Sunday, May 22, 2011

The Idler, Wednesday, April 18, 2011

It's the cabriolet election

EVERY election has its theme, its dominating issue. This time it's the cabriolet toilet. Has there ever, anywhere in the world, been an electoral contest where cartoonists depict senior political figures sitting on the throne?

But there is a slight echo from the past. It never actually became a hot election issue, but there was another time when the government's provision of toilets provoked a lot of anger, mixed with hilarity.

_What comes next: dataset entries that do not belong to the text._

/-- **THE PINCHING BOUND** (registered sub-goal `pinchingBound` of the spectral seed programme, line
`seeded-continuity`): for a finite continuous finite-range profile `v`, `L > 0` and a periodic trial state `Ψ` of
`N = m + 1` bosons, `Σ_n ∫ V|Ψ^{(n)}|² ≤ 16 ∫ V|Ψ|² + 64 ‖v‖₁ N²/L³` — pair by pair, blocks with a cell-averaged
particle of the pair are worth `‖v‖₁/L³` per unit mass (Jensen in the flat slot) and the doubly-excited blocks are
`v^per(x_p − x_q)`-orthogonal across the sectors (a slot of the other particles separates them); the proof gives the
constants `9` and `24`. [folklore] (ReedSimonIV1978 §XIII.12; LSSY2005 App. A) -/
theorem pinchingBound : PinchingBound := by
  intro v hv hfc m L hL Ψ
  have hψ : Continuous Ψ.ψ := Ψ.contDiff.continuous
  have hM : ∫ X in cellN (m + 1) L, ‖Ψ.ψ X‖ ^ 2 = 1 := integral_norm_sq_trialState Ψ
  have hκ0 : 0 ≤ ((ENNReal.ofReal (L ^ 3))⁻¹ * ∫⁻ x : Space, v ‖x‖).toReal := ENNReal.toReal_nonneg
  have h64 : 64 * lift1 v * ((m : ℝ) + 1) ^ 2 / L ^ 3 =
      64 * (((ENNReal.ofReal (L ^ 3))⁻¹ * ∫⁻ x : Space, v ‖x‖).toReal * ((m : ℝ) + 1) ^ 2) := by
    rw [lift1, ENNReal.toReal_mul, ENNReal.toReal_inv, ENNReal.toReal_ofReal (pow_nonneg hL.le 3)]; ring
  -- one pair, all sectors (real form, `∫|Ψ|² = 1`)
  have hpair : ∀ p q : Fin (m + 1), p ≠ q →
      ∑ n ∈ Finset.range (m + 2), ∫ X in cellN (m + 1) L, (periodizedPotential v L (X p - X q)).toReal *
          ‖sectorBlock m L (fun i => i = n) Ψ.ψ X‖ ^ 2 ≤
        9 * (∫ X in cellN (m + 1) L, (periodizedPotential v L (X p - X q)).toReal * ‖Ψ.ψ X‖ ^ 2) +
          24 * ((ENNReal.ofReal (L ^ 3))⁻¹ * ∫⁻ x : Space, v ‖x‖).toReal := by
    intro p q hpq
    have h := sum_sectorBlock_le hL hψ
      (fun k hk h hh hflat => integral_pairWeight_norm_sq_flat hL hv hfc hpq hk hh hflat)
      (continuous_pairWeight hv hfc hL.ne' p q) (fun l hpl hql X z => pairWeight_update v L hpl hql X z)
      (fun X => ENNReal.toReal_nonneg) hκ0
    rwa [hM, mul_one] at h
  -- all pairs
  have hreal : ∑ n ∈ Finset.range (m + 2), ∫ X in cellN (m + 1) L,
        (periodicInteraction v L X).toReal * ‖sectorBlock m L (fun i => i = n) Ψ.ψ X‖ ^ 2 ≤
      9 * (∫ X in cellN (m + 1) L, (periodicInteraction v L X).toReal * ‖Ψ.ψ X‖ ^ 2) +
        24 * ((ENNReal.ofReal (L ^ 3))⁻¹ * ∫⁻ x : Space, v ‖x‖).toReal * ((m : ℝ) + 1) ^ 2 := by
    calc ∑ n ∈ Finset.range (m + 2), ∫ X in cellN (m + 1) L,
          (periodicInteraction v L X).toReal * ‖sectorBlock m L (fun i => i = n) Ψ.ψ X‖ ^ 2
        = ∑ p : Fin (m + 1), ∑ q ∈ (Finset.univ : Finset (Fin (m + 1))).filter (fun q => p < q),
            ∑ n ∈ Finset.range (m + 2), ∫ X in cellN (m + 1) L,
              (periodizedPotential v L (X p - X q)).toReal * ‖sectorBlock m L (fun i => i = n) Ψ.ψ X‖ ^ 2 :=
          (Finset.sum_congr rfl fun n _ => integral_interaction_norm_sq_eq_sum hv hfc hL.ne'
            (SectorBlock.continuous_sectorBlock (fun i => i = n) hψ)).trans
            (Finset.sum_comm.trans (Finset.sum_congr rfl fun p _ => Finset.sum_comm))
      _ ≤ ∑ p : Fin (m + 1), ∑ q ∈ (Finset.univ : Finset (Fin (m + 1))).filter (fun q => p < q),
            (9 * (∫ X in cellN (m + 1) L, (periodizedPotential v L (X p - X q)).toReal * ‖Ψ.ψ X‖ ^ 2) +
              24 * ((ENNReal.ofReal (L ^ 3))⁻¹ * ∫⁻ x : Space, v ‖x‖).toReal) :=
          Finset.sum_le_sum fun p _ => Finset.sum_le_sum fun q hq =>
            hpair p q (ne_of_lt (Finset.mem_filter.1 hq).2)
      _ = 9 * (∑ p : Fin (m + 1), ∑ q ∈ (Finset.univ : Finset (Fin (m + 1))).filter (fun q => p < q),
              ∫ X in cellN (m + 1) L, (periodizedPotential v L (X p - X q)).toReal * ‖Ψ.ψ X‖ ^ 2) +
            ∑ p : Fin (m + 1), ∑ q ∈ (Finset.univ : Finset (Fin (m + 1))).filter (fun q => p < q),
              24 * ((ENNReal.ofReal (L ^ 3))⁻¹ * ∫⁻ x : Space, v ‖x‖).toReal := by
          simp only [Finset.sum_add_distrib, Finset.mul_sum]
      _ ≤ 9 * (∫ X in cellN (m + 1) L, (periodicInteraction v L X).toReal * ‖Ψ.ψ X‖ ^ 2) +
            24 * ((ENNReal.ofReal (L ^ 3))⁻¹ * ∫⁻ x : Space, v ‖x‖).toReal * ((m : ℝ) + 1) ^ 2 := by
          rw [← integral_interaction_norm_sq_eq_sum hv hfc hL.ne' hψ]
          refine add_le_add le_rfl ((Finset.sum_le_sum fun p _ => Finset.sum_le_univ_sum_of_nonneg
            fun _ => mul_nonneg (by norm_num) hκ0).trans (le_of_eq ?_))
          simp only [Finset.sum_const, Finset.card_univ, Fintype.card_fin, nsmul_eq_mul]
          push_cast
          ring
  -- back to `ℝ≥0∞`
  have hnn : ∀ f : Config (m + 1) → ℂ,
      0 ≤ ∫ X in cellN (m + 1) L, (periodicInteraction v L X).toReal * ‖f X‖ ^ 2 :=
    fun f => integral_nonneg fun X => mul_nonneg ENNReal.toReal_nonneg (sq_nonneg _)
  have hC0 : 0 ≤ 64 * lift1 v * ((m : ℝ) + 1) ^ 2 / L ^ 3 := by rw [h64]; positivity
  have hLHS : sectorDiagV v m L Ψ.ψ = ENNReal.ofReal (∑ n ∈ Finset.range (m + 2), ∫ X in cellN (m + 1) L,
      (periodicInteraction v L X).toReal * ‖sectorBlock m L (fun i => i = n) Ψ.ψ X‖ ^ 2) := by
    rw [sectorDiagV, ENNReal.ofReal_sum_of_nonneg fun n _ => hnn _]
    exact Finset.sum_congr rfl fun n _ =>
      lintegral_interaction_nnnorm_sq hv hfc hL.ne' (SectorBlock.continuous_sectorBlock _ hψ)
  rw [hLHS, lintegral_interaction_nnnorm_sq hv hfc hL.ne' hψ]
  calc ENNReal.ofReal (∑ n ∈ Finset.range (m + 2), ∫ X in cellN (m + 1) L,
        (periodicInteraction v L X).toReal * ‖sectorBlock m L (fun i => i = n) Ψ.ψ X‖ ^ 2)
      ≤ ENNReal.ofReal (16 * (∫ X in cellN (m + 1) L, (periodicInteraction v L X).toReal * ‖Ψ.ψ X‖ ^ 2) +
          64 * lift1 v * ((m : ℝ) + 1) ^ 2 / L ^ 3) := by
        refine ENNReal.ofReal_le_ofReal (hreal.trans ?_)
        rw [h64]
        nlinarith [mul_nonneg hκ0 (sq_nonneg ((m : ℝ) + 1)), hnn Ψ.ψ]
    _ = 16 * ENNReal.ofReal (∫ X in cellN (m + 1) L, (periodicInteraction v L X).toReal * ‖Ψ.ψ X‖ ^ 2) +
          ENNReal.ofReal (64 * lift1 v * ((m : ℝ) + 1) ^ 2 / L ^ 3) := by
        rw [ENNReal.ofReal_add (mul_nonneg (by norm_num) (hnn _)) hC0, ENNReal.ofReal_mul (by norm_num),
          ENNReal.ofReal_ofNat]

Reader Ernie Robbertse reminds us of the bad old days when apartheid tenderpreneurs (yes, they were around then too) delivered toilets by the hundreds and thousands for township developments. They were properly built, it has to be said, and properly enclosed. Nothing shoddy about the toilet broeders.

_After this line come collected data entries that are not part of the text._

import Literature.AlgebraicGeometry.Resolution.ExceptionalDivisorProjectiveBundleAffine
import HarnessLib

/-!
# [OURS · L1 W4.5(b) · EL♮(3) · (T-C) TANGENT-CONE DOOR, part 1] THE STRICT TRANSFORM MEETS THE EXCEPTIONAL FIBRE INSIDE THE
# PROJECTIVISED TANGENT CONE — chart algebra and the affine form

Cell `res-hironaka`, LADDER-RESOLUTION rung L (D-0089), slot W4.5(b), crux chain w45b: child crux **EL♮(3)** = stmt-ResolutionOfSingularities-20148.
WIDTH seat res-L1-w45b-iso-w4 g2 (D-0157 DOOR 1); desk booking «(T-C) TANGENT-CONE DOOR» (res-L1-w45b-plan-1 g23, STATUS 2026-08-28T20:15:45Z):
the one generic piece between the NEST-clause door (res-L1-w45b-iso-w2 ✓ `dirStepUnobs_freshPlane_of_forall_model`, ✓ `dirStepUnobs_freshPlane_of_one_model`)
and the MODEL certificates (✓ `S10Conic.dirStepUnobs_conic_linearChange`, ✓ `ProjLin.dirStepUnobs_line`, ✓ `PlaneCurveSplit.dirStepUnobs_planeCurve`):
a fresh-plane isomorphism `ℙⁿ ≅ Ẽ_x` that is AWARE OF COORDINATES, i.e. under which the strict transform of a hypersurface `V(f) ∋ x` meets the
fresh plane inside the projectivised tangent cone `V₊(in f)`.  `--supports stmt-ResolutionOfSingularities-20148 --as helper`.  OURS; NOT a statement
of H. Hironaka's 2017 manuscript (nothing of [Hironaka2017] is asserted); AI-written, and AI review is weaker than expert review.  DEF-FREE; no `sorry`;
standard axioms.  EL♮(3) is NOT proved here; resolution of singularities in positive characteristic is NOT proved here (dimension 3 is Cossart–Piltant
2008/2009 in print); counted 0 toward the summit.

THIS FILE (part 1): the chart computation and the AFFINE form, in the setting of the Literature's Hartshorne II 8.24 (b)
✓ `Literature.AlgebraicGeometry.Resolution.exists_iso_pullback_proj_charts` (`M` affine, `i₀ : B ↪ M` closed with `(ker i₀)(M) = (x₀,…,xₙ)`,
`x` quasi-regular, `β : X' → M` a blowing up along `ker i₀`, `E := X' ×_M B ≅ ℙⁿ_{Γ(B)}` with pinned chart maps `ψ_j`):
* `eval₂_const_mul` — Euler scaling `P(c·T) = cᵐ P(T)` for a form of degree `m` (the tree's `ProjectiveSpace.isHomogeneous_aeval_const_mul`, `eval₂` form);
* `exists_chart_factorisation` — pure algebra of the chart `X'[x_j]`: if every `x_l ↦ x_j · T_l` and `f ≡ P(x) mod (x)^{m+1}` with `P` a form of
  degree `m`, then `f ↦ x_jᵐ · (P(T) + x_j · r)`: the strict transform `f_j = P(T) + x_j r` of `f` on the chart reduces to the initial form on `x_j = 0`;
* `isLocalizationElem_eq_eval₂_frac` — in `(R[T]_{T_j})₀`, `F/T_jᵐ = F(T₀/T_j, …, Tₙ/T_j)` for a form `F` of degree `m`;
* `fst_app_appLE_eq_zero` — sections of the centre ideal vanish on `E`; `chartMap_isLocalizationElem_eq` — `ψ_j(P̄/T_jᵐ) = (P^{β^*}(T_{j·}))|_E`;
* `not_mem_basicOpen_of_mem_closure` — POINTS: if `f` vanishes on `T' ⊆ M`, no point of the closure of `β⁻¹(T' ∖ V(ker i₀))` lies in `D(f_j)`;
* ★ `mem_zeroLocus_of_mem_closure_strictTransform` — **(T-C), AFFINE FORM**: for the isomorphism `φ : E ≅ ℙⁿ_{Γ(B)}` of loc. cit., every point of
  `E` lying (in `X'`) in the closure of `β⁻¹(T' ∖ V(ker i₀))` is mapped into `V₊(P̄)`, `P̄ = P^{i₀^*} ∈ Γ(B)[T₀,…,Tₙ]` the reduced initial form.
Part 2 (`…NatTangentConeDoor`) transports this to the chain's fresh plane `redSub G' (υ⁻¹{x})` of a point step.

HONEST SCOPE.  Set-level `⊆` only: no equality `= V₊(P̄)` (that needs `P̄ ≠ 0` plus a dimension count on the strict transform) and no scheme structure
on the strict transform is asserted; `P̄ = 0` (e.g. `f ∈ (x)^{m+1}`) makes the conclusion vacuous; `m = 0` is excluded (`0 < m` is used to read `D₊(P̄)`
on the charts); for `m = 1` (`f` a member of a regular system of parameters modulo `(x)²`, `P` a linear form) the statement says the strict transform meets
the exceptional fibre inside the HYPERPLANE `V₊(P̄)` — the set-level shadow of the scheme-level (F⁺5) ✓ `comap_strictTransformIdeal_eq_of_model`
(res-D-pv-027, `…NatStrictTransformComap`), which we cite and do not restate; `n = 0`: `ℙ⁰` is a point and `V₊(P̄)` is empty or everything, consistent.
The initial form is USER-SUPPLIED as a form `P` over `Γ(M)` with `f − P(x) ∈ (x)^{m+1}` (no associated-graded ring is built).

References (index only): R. Hartshorne, *Algebraic Geometry* (1977), II Thm. 8.24 (b), II §7 (blowing up; strict transform, proof of 7.15 / Ex. 7.12),
I Thm. 3.4 (dehomogenisation) [cite: Hartshorne1977]; V. Cossart, O. Piltant, J. Algebra 320 (2008), proof of Prop. 4.2, (10)–(11) (the chart congruence
`y₁^{-μ} f ≡ F(1, y₂', y₃') mod (y₁')`) [cite: CossartPiltant2008]; The Stacks Project, Tag 0804 (affine blow-up charts) [cite: StacksProject].
-/

set_option linter.dupNamespace false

The problem is, the apartheid planners often got it wrong. They forgot to organise with the builder broeders for the houses to be supplied. Stretches of otherwise bare veld had row upon row of toilets – "like beehives", as an incredulous judge once said when the matter came before him – but nobody to use them.

"It was amazing," says Ernie. "Thousands of toilets standing there in the veld. Not a single house built. The pictures were all over the newspapers. People forget those bad old days."

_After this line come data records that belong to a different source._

import Mathlib.MeasureTheory.Measure.Haar.Quotient

/-!
# T5QuotientMeasureInvariance — the quotient measure `μ_𝓕` on `G ⧸ Γ` is `G`-invariant

Cell pub-hodge-repro2, seat p5, Tier 5 (route/T5-N4-p5.md, N4.3 v13 (B2): «the right coset space
and its INVARIANT Radon measure of [DE] p0234 l. 15»).  Rows 59 / 61 (`T5KernelIdentity`,
`T5RightCosetDecomposition`) take the `G`-invariance of `μ_𝓕 = map mk (μ.restrict 𝓕)` as the
instance hypothesis `[SMulInvariantMeasure G (G ⧸ Γ) μ_𝓕]`; Mathlib proves it
(`QuotientMeasureEqMeasurePreimage.smulInvariantMeasure_quotient`) only under a `PolishSpace`
hypothesis on `G`.  This file proves it directly, for every topological group `G` with its Borel
σ-algebra, from a left- and right-invariant `μ` (a unimodular Haar measure) and a countable `Γ`:

* `quotientMeasure_apply`: `μ_𝓕 U = μ (mk ⁻¹' U ∩ 𝓕)`;
* `preimage_mk_preimage_smul`: `mk ⁻¹' ((g • ·) ⁻¹' A) = (g * ·) ⁻¹' (mk ⁻¹' A)`;
* `preimage_smul_preimage_mk`: `mk ⁻¹' A` is invariant under the right action of `Γ.op`;
* `smulInvariantMeasure_quotientMeasure`: **`μ_𝓕` is `G`-invariant** — by left invariance
  `μ ((g * ·) ⁻¹' (mk ⁻¹' A) ∩ 𝓕) = μ (mk ⁻¹' A ∩ g • 𝓕)`, and `g • 𝓕` is again a fundamental
  domain of `Γ.op` (`IsFundamentalDomain.smul_of_comm`), so the two measures of the
  `Γ.op`-invariant set `mk ⁻¹' A` against the two fundamental domains agree
  (`IsFundamentalDomain.measure_set_eq`).

Mathlib only.  Axioms: propext, Classical.choice, Quot.sound.
README §8(d): uses an L-value-free non-vanishing device: NO.
-/

namespace Summit.Ventures.HodgeRepro2.T5QuotientMeasureInvariance

open MeasureTheory Set
open scoped ENNReal Pointwise

variable {G : Type*} [Group G] [TopologicalSpace G] [IsTopologicalGroup G] [MeasurableSpace G]
  [BorelSpace G] {Γ : Subgroup G}

attribute [-instance] Quotient.instMeasurableSpace

variable [MeasurableSpace (G ⧸ Γ)] [BorelSpace (G ⧸ Γ)]

omit [IsTopologicalGroup G] in
/-- The quotient map `G → G ⧸ Γ` is measurable (it is continuous). -/
theorem measurable_mk : Measurable (QuotientGroup.mk : G → G ⧸ Γ) :=
  continuous_quotient_mk'.measurable

omit [IsTopologicalGroup G] in
/-- `μ_𝓕 U = μ (mk ⁻¹' U ∩ 𝓕)` for measurable `U`. -/
theorem quotientMeasure_apply (μ : Measure G) (𝓕 : Set G) {U : Set (G ⧸ Γ)}
    (hU : MeasurableSet U) :
    Measure.map (QuotientGroup.mk : G → G ⧸ Γ) (μ.restrict 𝓕) U =
      μ ((QuotientGroup.mk : G → G ⧸ Γ) ⁻¹' U ∩ 𝓕) := by
  rw [Measure.map_apply measurable_mk hU, Measure.restrict_apply (measurable_mk hU)]

omit [TopologicalSpace G] [IsTopologicalGroup G] [MeasurableSpace G] [BorelSpace G]
  [MeasurableSpace (G ⧸ Γ)] [BorelSpace (G ⧸ Γ)] in
/-- The preimage under `mk` of the `g`-translate of `A` is the left `g`-translate of the preimage
of `A`. -/
theorem preimage_mk_preimage_smul (g : G) (A : Set (G ⧸ Γ)) :
    (QuotientGroup.mk : G → G ⧸ Γ) ⁻¹' ((g • ·) ⁻¹' A) =
      (g * ·) ⁻¹' ((QuotientGroup.mk : G → G ⧸ Γ) ⁻¹' A) := by
  ext x
  simp

omit [TopologicalSpace G] [IsTopologicalGroup G] [MeasurableSpace G] [BorelSpace G]
  [MeasurableSpace (G ⧸ Γ)] [BorelSpace (G ⧸ Γ)] in
/-- `mk ⁻¹' A` is invariant under the right action of `Γ.op` (`γ • x = x * γ` lies in the coset
of `x`). -/
theorem preimage_smul_preimage_mk (A : Set (G ⧸ Γ)) (γ : Γ.op) :
    (γ • ·) ⁻¹' ((QuotientGroup.mk : G → G ⧸ Γ) ⁻¹' A) =
      (QuotientGroup.mk : G → G ⧸ Γ) ⁻¹' A := by
  ext x
  have hγ : (γ : Gᵐᵒᵖ).unop ∈ Γ := Subgroup.mem_op.1 γ.2
  have hx : ((γ • x : G) : G ⧸ Γ) = (x : G ⧸ Γ) := by
    show ((x * (γ : Gᵐᵒᵖ).unop : G) : G ⧸ Γ) = (x : G ⧸ Γ)
    exact (QuotientGroup.eq.2 (by simpa using hγ)).symm
  simp only [mem_preimage, hx]

/-- **The quotient measure `μ_𝓕` is `G`-invariant** for a left- and right-invariant `μ`, a
countable `Γ` and a fundamental domain `𝓕` of `Γ.op` — the instance hypothesis
`[SMulInvariantMeasure G (G ⧸ Γ) μ_𝓕]` of rows 59 / 61, with no Polish-space hypothesis. -/
theorem smulInvariantMeasure_quotientMeasure (μ : Measure G) [μ.IsMulLeftInvariant]
    [μ.IsMulRightInvariant] [Countable Γ] {𝓕 : Set G} (h𝓕 : IsFundamentalDomain Γ.op 𝓕 μ) :
    SMulInvariantMeasure G (G ⧸ Γ) (Measure.map (QuotientGroup.mk : G → G ⧸ Γ) (μ.restrict 𝓕)) where
  measure_preimage_smul g A hA := by
    have hA' : MeasurableSet ((QuotientGroup.mk : G → G ⧸ Γ) ⁻¹' A) := measurable_mk hA
    rw [quotientMeasure_apply μ 𝓕 (measurableSet_preimage (measurable_const_smul g) hA),
      quotientMeasure_apply μ 𝓕 hA, preimage_mk_preimage_smul]
    have h1 : (g * ·) ⁻¹' ((QuotientGroup.mk : G → G ⧸ Γ) ⁻¹' A) ∩ 𝓕 =
        (g * ·) ⁻¹' ((QuotientGroup.mk : G → G ⧸ Γ) ⁻¹' A ∩ g • 𝓕) := by
      rw [preimage_inter]
      congr 1
      ext x
      simp [mem_smul_set_iff_inv_smul_mem]
    rw [h1, measure_preimage_mul]
    exact (h𝓕.measure_set_eq (h𝓕.smul_of_comm g) hA' (preimage_smul_preimage_mk A)).symm

end Summit.Ventures.HodgeRepro2.T5QuotientMeasureInvariance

The issue is, of course, slightly different today. People yearn for the staid old sedan toilet. The cabriolet is just a little too sporty.

Official stamp

Various readers have sent in a warning, that has been going round by e-mail, that voters must be sure their ballot papers are stamped on the back with the official IEC imprimatur. If they are not stamped they will be disallowed. It comes, apparently, from somebody who worked at the ballot count in a previous election.

A senior IEC official confirmed on the radio that this is the case, the e-mails make a valid point.

So before you make your "X", check for that stamp. Then double-check before you slip the ballot paper into the box. Otherwise you could be just wasting your time – and your vote.

Here today ...

AS THEY used to say in the bad old days: "Stem vroeg! Stem Nat! Stem dikwels!"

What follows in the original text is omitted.